The entries below hold a line with "# Ventures/CertifiedManyBodySolver —" and a line with "HONEST FRAMING: BOOKKEEPING". Return those lines and all that lie between them, exactly and only.

++++ EXTRACTED RECORDS

import Summits.Ventures.CertifiedManyBodySolver.Certificates.HubbardSquare_n1_obliqueStation_xl1_readers
import Summits.Ventures.CertifiedManyBodySolver.Certificates.HubbardSquare_U5_n1_tp1o2_lower_row803
import HarnessLib
import HarnessLib.Audit

/-!
# Ventures/CertifiedManyBodySolver — Certificates/HubbardSquare_n1_obliqueStation_xl1_K5_byName_discharge.lean

HONEST FRAMING: BOOKKEEPING ONLY — the BY-VALUE hypothesis `hK5p50n1` of C-175 (hubbard-fast-reuse-2 g22, (N32) «n = 1 OBLIQUE STATION, K-R1′ key
(5, 1, ±1/2)», word modules `Certificates/HubbardSquare_n1_stiffness_obliqueStation_xl1K5_*.lean`, readers §4 of `…_xl1_readers.lean`, TREE spelling of
record shared with unc-2 / box-eng-2 C-174) is discharged BY NAME on the landed claim node of CERTIFIED #803 (5, 1, +1/2) e₀ LOWER (sr-mbsolver registry;
lit-4 module `HubbardSquare_U5_n1_tp1o2_lower_row803.lean`, node `cert_r803_bs_GU5n1tp1o2_w3_b4_R2_ob5p2_kry1_kry2c3rel_hanK7B4D4_KN4_PR20d4_hanK8c2s_uprime : Prop := ((-507860049846727520828011/604462909807314587353088 : ℚ) : ℝ) ≤ energyDensityTT' 1 (1/2) 5 1`), letter for letter — so every C-174 / C-175 binding of `hK5p50n1`
is BY NAME on #803 from this file on (the C-134 / #648 and C-145 / #681 / #683 pattern). The `t′ = −1/2` copy follows by evenness at half filling
(`n1_xl1_floor_K5m_of_v`). No word, no numeral of ours, no new claim node, no definition, no `sorry`; not a registry row; no summit statement is proved by this seat.
-/

noncomputable section

namespace Summit.Ventures.CertifiedManyBodySolver.Certificates

open Literature.MathematicalPhysics.QuantumLattice
open Literature.MathematicalPhysics.QuantumLattice.ThermodynamicLimit

/-- `hK5p50n1` BY NAME: the claim node of CERTIFIED #803 gives `−507860049846727520828011/2⁷⁹ ≤ e(1, +1/2, 5, 1)` (letter for letter). [cite: Griffiths1966, §II] -/
theorem n1_xl1_hK5p50n1_of_node (h : cert_r803_bs_GU5n1tp1o2_w3_b4_R2_ob5p2_kry1_kry2c3rel_hanK7B4D4_KN4_PR20d4_hanK8c2s_uprime) :
    (((-507860049846727520828011/604462909807314587353088 : ℚ)) : ℝ) ≤ energyDensityTT' 1 (1 / 2) 5 1 := h

/-- The same row read at `t′ = −1/2` BY NAME (evenness at half filling, `n1_xl1_floor_K5m_of_v`). [cite: LiebWuPhysicaA2003, §1 eq. (3)] -/
theorem n1_xl1_floor_K5m_of_node (h : cert_r803_bs_GU5n1tp1o2_w3_b4_R2_ob5p2_kry1_kry2c3rel_hanK7B4D4_KN4_PR20d4_hanK8c2s_uprime) :
    (((-507860049846727520828011/604462909807314587353088 : ℚ)) : ℝ) ≤ energyDensityTT' 1 (-1/2) 5 1 :=
  n1_xl1_floor_K5m_of_v (n1_xl1_hK5p50n1_of_node h)

end Summit.Ventures.CertifiedManyBodySolver.Certificates

end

++++++++

RESPONSE =>
# Ventures/CertifiedManyBodySolver — Certificates/HubbardSquare_n1_obliqueStation_xl1_K5_byName_discharge.lean

HONEST FRAMING: BOOKKEEPING ONLY — the BY-VALUE hypothesis `hK5p50n1` of C-175 (hubbard-fast-reuse-2 g22, (N32) «n = 1 OBLIQUE STATION, K-R1′ key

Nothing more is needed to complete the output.